(Stored data)
Start of Block
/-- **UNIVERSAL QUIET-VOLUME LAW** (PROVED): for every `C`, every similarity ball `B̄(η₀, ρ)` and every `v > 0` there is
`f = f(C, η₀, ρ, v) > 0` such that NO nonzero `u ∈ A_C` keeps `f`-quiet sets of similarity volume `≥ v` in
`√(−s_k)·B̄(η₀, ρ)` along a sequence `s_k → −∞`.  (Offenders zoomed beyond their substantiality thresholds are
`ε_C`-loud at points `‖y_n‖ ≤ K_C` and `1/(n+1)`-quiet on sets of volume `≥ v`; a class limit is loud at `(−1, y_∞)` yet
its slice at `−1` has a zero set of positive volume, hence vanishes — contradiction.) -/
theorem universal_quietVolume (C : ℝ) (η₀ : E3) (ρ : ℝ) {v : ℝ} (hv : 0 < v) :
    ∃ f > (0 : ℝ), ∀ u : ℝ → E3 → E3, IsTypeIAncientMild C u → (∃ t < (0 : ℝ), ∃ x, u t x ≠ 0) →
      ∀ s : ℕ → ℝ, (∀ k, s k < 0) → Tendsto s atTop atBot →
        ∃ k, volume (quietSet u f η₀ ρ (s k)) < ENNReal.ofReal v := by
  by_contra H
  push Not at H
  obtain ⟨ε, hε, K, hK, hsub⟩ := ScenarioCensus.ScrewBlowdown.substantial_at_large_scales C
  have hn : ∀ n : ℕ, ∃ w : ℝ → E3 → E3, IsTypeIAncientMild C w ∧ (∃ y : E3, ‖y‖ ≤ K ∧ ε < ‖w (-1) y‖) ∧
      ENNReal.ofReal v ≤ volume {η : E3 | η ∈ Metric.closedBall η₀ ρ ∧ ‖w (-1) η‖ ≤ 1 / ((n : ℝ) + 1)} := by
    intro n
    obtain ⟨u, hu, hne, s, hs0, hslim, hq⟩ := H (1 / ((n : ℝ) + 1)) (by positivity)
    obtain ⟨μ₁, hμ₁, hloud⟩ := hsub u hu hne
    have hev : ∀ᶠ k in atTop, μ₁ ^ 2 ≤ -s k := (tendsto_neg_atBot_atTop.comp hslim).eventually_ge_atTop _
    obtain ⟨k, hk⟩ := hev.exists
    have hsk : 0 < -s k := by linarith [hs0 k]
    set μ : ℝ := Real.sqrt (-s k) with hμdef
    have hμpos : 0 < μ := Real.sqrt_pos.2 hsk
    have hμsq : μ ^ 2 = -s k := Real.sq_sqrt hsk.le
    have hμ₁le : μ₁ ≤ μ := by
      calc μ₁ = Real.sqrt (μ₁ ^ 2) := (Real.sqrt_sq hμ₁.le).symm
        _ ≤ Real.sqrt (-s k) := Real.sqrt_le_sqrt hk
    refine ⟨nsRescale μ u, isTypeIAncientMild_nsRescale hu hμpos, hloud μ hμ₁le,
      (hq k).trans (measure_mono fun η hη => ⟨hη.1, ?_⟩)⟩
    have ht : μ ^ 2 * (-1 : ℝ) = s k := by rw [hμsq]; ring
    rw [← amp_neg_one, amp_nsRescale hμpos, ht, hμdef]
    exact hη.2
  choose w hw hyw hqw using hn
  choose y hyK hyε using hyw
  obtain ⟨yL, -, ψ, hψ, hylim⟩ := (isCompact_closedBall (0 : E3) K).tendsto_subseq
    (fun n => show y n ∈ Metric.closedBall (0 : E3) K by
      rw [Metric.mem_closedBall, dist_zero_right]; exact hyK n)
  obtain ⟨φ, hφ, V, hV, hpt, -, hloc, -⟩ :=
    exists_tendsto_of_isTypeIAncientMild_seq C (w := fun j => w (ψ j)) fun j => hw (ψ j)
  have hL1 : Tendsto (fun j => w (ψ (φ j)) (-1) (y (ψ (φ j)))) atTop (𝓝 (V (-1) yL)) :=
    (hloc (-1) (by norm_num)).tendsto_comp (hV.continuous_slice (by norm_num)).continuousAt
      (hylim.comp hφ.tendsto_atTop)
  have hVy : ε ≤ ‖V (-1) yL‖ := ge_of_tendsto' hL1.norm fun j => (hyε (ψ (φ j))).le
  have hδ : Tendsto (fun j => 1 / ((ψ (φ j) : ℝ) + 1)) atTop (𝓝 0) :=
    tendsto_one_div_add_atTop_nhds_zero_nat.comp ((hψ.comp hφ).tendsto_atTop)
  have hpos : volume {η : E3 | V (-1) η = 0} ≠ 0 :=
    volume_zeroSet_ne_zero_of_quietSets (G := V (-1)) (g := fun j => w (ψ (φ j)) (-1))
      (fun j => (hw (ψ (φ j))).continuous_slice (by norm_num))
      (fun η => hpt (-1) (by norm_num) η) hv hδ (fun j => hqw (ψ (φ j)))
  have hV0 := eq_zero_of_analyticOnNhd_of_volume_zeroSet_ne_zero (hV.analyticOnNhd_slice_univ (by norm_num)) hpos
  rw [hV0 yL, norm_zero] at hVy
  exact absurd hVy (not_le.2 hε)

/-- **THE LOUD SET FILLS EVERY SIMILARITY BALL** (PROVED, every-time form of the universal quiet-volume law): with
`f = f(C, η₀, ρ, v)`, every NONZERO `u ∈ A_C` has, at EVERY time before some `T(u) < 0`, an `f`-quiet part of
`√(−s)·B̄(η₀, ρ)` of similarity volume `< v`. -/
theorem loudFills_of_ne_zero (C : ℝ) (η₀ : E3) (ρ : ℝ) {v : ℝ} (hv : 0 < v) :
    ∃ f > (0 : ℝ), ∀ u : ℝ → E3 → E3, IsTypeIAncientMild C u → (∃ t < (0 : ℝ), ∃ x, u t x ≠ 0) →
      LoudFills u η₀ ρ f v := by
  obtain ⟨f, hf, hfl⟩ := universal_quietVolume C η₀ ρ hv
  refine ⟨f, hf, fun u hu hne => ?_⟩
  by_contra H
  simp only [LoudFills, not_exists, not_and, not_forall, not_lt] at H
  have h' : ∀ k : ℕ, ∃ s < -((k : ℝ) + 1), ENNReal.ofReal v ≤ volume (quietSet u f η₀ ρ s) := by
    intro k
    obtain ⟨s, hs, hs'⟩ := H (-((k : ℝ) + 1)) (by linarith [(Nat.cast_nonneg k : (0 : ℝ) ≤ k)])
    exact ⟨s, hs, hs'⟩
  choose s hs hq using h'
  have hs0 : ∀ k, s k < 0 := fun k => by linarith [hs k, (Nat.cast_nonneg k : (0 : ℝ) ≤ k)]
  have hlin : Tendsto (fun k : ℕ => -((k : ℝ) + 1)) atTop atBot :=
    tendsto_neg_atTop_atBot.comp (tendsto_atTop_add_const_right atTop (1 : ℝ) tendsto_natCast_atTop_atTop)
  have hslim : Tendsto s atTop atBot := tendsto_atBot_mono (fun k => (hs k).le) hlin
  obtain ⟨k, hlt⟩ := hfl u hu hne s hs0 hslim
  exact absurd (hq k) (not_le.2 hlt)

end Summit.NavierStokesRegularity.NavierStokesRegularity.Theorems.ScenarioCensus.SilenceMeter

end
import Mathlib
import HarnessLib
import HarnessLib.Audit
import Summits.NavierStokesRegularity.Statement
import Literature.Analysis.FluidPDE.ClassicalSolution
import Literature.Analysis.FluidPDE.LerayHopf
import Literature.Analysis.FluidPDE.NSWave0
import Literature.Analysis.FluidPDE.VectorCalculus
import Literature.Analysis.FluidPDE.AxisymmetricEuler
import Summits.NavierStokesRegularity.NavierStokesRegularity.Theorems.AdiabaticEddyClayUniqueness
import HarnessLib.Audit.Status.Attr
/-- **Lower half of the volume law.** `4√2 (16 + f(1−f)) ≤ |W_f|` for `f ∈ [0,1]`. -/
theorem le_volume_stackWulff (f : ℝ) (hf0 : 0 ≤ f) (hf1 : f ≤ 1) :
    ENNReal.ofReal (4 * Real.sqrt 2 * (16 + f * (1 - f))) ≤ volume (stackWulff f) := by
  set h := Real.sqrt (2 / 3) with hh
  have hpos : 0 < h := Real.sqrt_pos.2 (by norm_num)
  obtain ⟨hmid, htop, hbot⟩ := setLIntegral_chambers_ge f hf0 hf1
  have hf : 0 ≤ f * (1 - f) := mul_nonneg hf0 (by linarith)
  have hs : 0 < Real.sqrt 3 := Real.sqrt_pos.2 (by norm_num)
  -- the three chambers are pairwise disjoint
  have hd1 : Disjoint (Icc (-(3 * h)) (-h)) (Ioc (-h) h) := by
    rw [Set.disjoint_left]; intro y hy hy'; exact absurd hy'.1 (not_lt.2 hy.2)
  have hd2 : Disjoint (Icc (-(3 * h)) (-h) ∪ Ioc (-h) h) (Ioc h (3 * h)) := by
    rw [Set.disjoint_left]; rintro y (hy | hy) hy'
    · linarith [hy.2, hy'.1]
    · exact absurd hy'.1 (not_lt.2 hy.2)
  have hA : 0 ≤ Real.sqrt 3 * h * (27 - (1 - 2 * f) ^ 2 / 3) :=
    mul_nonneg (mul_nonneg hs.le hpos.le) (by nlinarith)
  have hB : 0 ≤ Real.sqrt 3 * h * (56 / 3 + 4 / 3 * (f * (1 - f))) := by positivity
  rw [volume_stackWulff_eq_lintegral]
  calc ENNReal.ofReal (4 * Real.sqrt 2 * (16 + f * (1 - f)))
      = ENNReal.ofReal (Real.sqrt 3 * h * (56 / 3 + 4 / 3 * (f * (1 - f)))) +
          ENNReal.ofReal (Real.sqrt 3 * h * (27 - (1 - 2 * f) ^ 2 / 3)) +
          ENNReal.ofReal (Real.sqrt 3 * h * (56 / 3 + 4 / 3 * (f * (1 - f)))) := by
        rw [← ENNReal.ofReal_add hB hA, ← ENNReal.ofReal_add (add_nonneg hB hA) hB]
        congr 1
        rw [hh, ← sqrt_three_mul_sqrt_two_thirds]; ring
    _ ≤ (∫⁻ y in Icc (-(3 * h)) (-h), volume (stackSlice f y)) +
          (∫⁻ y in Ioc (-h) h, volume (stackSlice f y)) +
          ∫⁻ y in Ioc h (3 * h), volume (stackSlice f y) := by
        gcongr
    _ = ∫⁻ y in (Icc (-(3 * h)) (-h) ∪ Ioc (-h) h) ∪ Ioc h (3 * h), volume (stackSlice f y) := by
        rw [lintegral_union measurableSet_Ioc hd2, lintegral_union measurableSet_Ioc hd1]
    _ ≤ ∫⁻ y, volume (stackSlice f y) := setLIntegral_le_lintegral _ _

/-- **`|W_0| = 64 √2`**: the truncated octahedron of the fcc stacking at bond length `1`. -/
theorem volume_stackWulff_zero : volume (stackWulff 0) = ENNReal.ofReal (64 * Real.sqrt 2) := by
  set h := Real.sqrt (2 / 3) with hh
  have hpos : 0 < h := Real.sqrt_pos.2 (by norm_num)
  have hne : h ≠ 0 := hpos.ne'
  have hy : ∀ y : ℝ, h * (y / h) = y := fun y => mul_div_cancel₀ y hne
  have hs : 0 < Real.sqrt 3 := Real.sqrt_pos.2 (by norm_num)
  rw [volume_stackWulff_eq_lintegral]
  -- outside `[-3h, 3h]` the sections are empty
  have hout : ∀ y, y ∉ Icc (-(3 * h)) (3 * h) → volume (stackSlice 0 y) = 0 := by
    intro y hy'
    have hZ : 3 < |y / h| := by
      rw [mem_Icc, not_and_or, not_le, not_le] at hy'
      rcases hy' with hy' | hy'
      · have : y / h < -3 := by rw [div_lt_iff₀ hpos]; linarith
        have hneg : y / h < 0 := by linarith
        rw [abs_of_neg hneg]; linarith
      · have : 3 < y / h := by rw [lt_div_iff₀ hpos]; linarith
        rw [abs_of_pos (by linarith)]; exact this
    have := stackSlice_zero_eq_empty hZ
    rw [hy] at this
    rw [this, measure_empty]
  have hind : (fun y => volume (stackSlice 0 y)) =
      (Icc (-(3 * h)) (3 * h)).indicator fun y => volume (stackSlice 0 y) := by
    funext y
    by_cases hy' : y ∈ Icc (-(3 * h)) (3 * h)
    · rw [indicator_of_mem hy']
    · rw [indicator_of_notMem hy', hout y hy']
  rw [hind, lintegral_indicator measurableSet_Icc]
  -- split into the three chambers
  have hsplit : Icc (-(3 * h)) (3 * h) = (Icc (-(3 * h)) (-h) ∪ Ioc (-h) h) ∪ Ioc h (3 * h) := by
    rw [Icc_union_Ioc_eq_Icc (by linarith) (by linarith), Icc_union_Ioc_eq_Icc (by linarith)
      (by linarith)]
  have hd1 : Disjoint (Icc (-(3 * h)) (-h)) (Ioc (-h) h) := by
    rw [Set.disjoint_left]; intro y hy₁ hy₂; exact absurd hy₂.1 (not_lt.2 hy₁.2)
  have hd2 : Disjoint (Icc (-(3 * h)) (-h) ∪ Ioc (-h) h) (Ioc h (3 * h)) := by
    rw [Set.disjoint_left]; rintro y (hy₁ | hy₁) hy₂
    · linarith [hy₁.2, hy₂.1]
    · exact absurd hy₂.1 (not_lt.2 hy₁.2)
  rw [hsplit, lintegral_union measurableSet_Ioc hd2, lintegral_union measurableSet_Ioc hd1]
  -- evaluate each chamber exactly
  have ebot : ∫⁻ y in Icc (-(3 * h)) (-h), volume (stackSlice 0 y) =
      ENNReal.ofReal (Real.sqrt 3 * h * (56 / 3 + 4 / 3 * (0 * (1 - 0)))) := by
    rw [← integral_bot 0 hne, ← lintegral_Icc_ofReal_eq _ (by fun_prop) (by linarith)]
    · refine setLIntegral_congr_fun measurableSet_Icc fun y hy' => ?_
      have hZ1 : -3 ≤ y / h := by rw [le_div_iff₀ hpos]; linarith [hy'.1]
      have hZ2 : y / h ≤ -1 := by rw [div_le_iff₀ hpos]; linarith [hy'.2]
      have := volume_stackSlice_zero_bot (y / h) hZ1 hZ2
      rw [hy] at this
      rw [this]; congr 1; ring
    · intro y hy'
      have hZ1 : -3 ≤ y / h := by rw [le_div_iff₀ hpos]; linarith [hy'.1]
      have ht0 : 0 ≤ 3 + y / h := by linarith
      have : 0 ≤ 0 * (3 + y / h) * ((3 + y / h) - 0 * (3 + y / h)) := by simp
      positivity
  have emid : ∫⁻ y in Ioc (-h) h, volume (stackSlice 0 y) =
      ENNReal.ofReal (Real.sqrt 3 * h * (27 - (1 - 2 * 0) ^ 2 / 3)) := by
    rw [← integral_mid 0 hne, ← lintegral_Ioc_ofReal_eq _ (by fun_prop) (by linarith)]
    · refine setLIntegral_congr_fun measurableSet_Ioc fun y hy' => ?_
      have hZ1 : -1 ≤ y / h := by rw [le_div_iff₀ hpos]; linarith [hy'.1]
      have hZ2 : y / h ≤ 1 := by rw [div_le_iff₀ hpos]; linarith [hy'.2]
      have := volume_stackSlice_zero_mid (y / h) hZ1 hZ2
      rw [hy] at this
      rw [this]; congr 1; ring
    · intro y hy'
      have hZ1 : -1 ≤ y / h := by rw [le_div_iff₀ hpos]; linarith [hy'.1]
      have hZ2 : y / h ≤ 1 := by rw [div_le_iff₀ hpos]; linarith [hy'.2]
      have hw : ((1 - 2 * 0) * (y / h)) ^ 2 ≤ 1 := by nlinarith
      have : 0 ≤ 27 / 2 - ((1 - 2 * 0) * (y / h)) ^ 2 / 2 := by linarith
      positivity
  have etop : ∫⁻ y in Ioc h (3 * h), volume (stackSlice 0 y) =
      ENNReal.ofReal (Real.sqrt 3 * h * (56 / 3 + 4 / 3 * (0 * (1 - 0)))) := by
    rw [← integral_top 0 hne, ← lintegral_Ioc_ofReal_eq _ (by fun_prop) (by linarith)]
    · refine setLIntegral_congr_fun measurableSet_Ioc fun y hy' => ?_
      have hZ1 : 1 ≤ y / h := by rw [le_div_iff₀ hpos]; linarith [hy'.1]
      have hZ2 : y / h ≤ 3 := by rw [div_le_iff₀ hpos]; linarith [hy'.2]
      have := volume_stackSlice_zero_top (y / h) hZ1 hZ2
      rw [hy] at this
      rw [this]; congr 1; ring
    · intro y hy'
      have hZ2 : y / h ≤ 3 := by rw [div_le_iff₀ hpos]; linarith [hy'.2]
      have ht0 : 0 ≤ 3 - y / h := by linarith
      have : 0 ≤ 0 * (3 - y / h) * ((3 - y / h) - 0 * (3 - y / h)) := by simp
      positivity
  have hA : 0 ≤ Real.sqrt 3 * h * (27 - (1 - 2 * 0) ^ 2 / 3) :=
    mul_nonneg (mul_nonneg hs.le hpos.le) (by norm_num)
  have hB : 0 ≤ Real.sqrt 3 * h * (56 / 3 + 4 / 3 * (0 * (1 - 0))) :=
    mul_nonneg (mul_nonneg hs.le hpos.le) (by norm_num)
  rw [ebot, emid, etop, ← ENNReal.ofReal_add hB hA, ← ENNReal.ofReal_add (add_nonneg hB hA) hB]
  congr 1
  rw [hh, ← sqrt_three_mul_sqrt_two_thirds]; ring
End of Block
What is being asked -
Write out each line above with the word "FluidPDE".

Exercise answer -
import Literature.Analysis.FluidPDE.ClassicalSolution
import Literature.Analysis.FluidPDE.LerayHopf
import Literature.Analysis.FluidPDE.NSWave0
import Literature.Analysis.FluidPDE.VectorCalculus
import Literature.Analysis.FluidPDE.AxisymmetricEuler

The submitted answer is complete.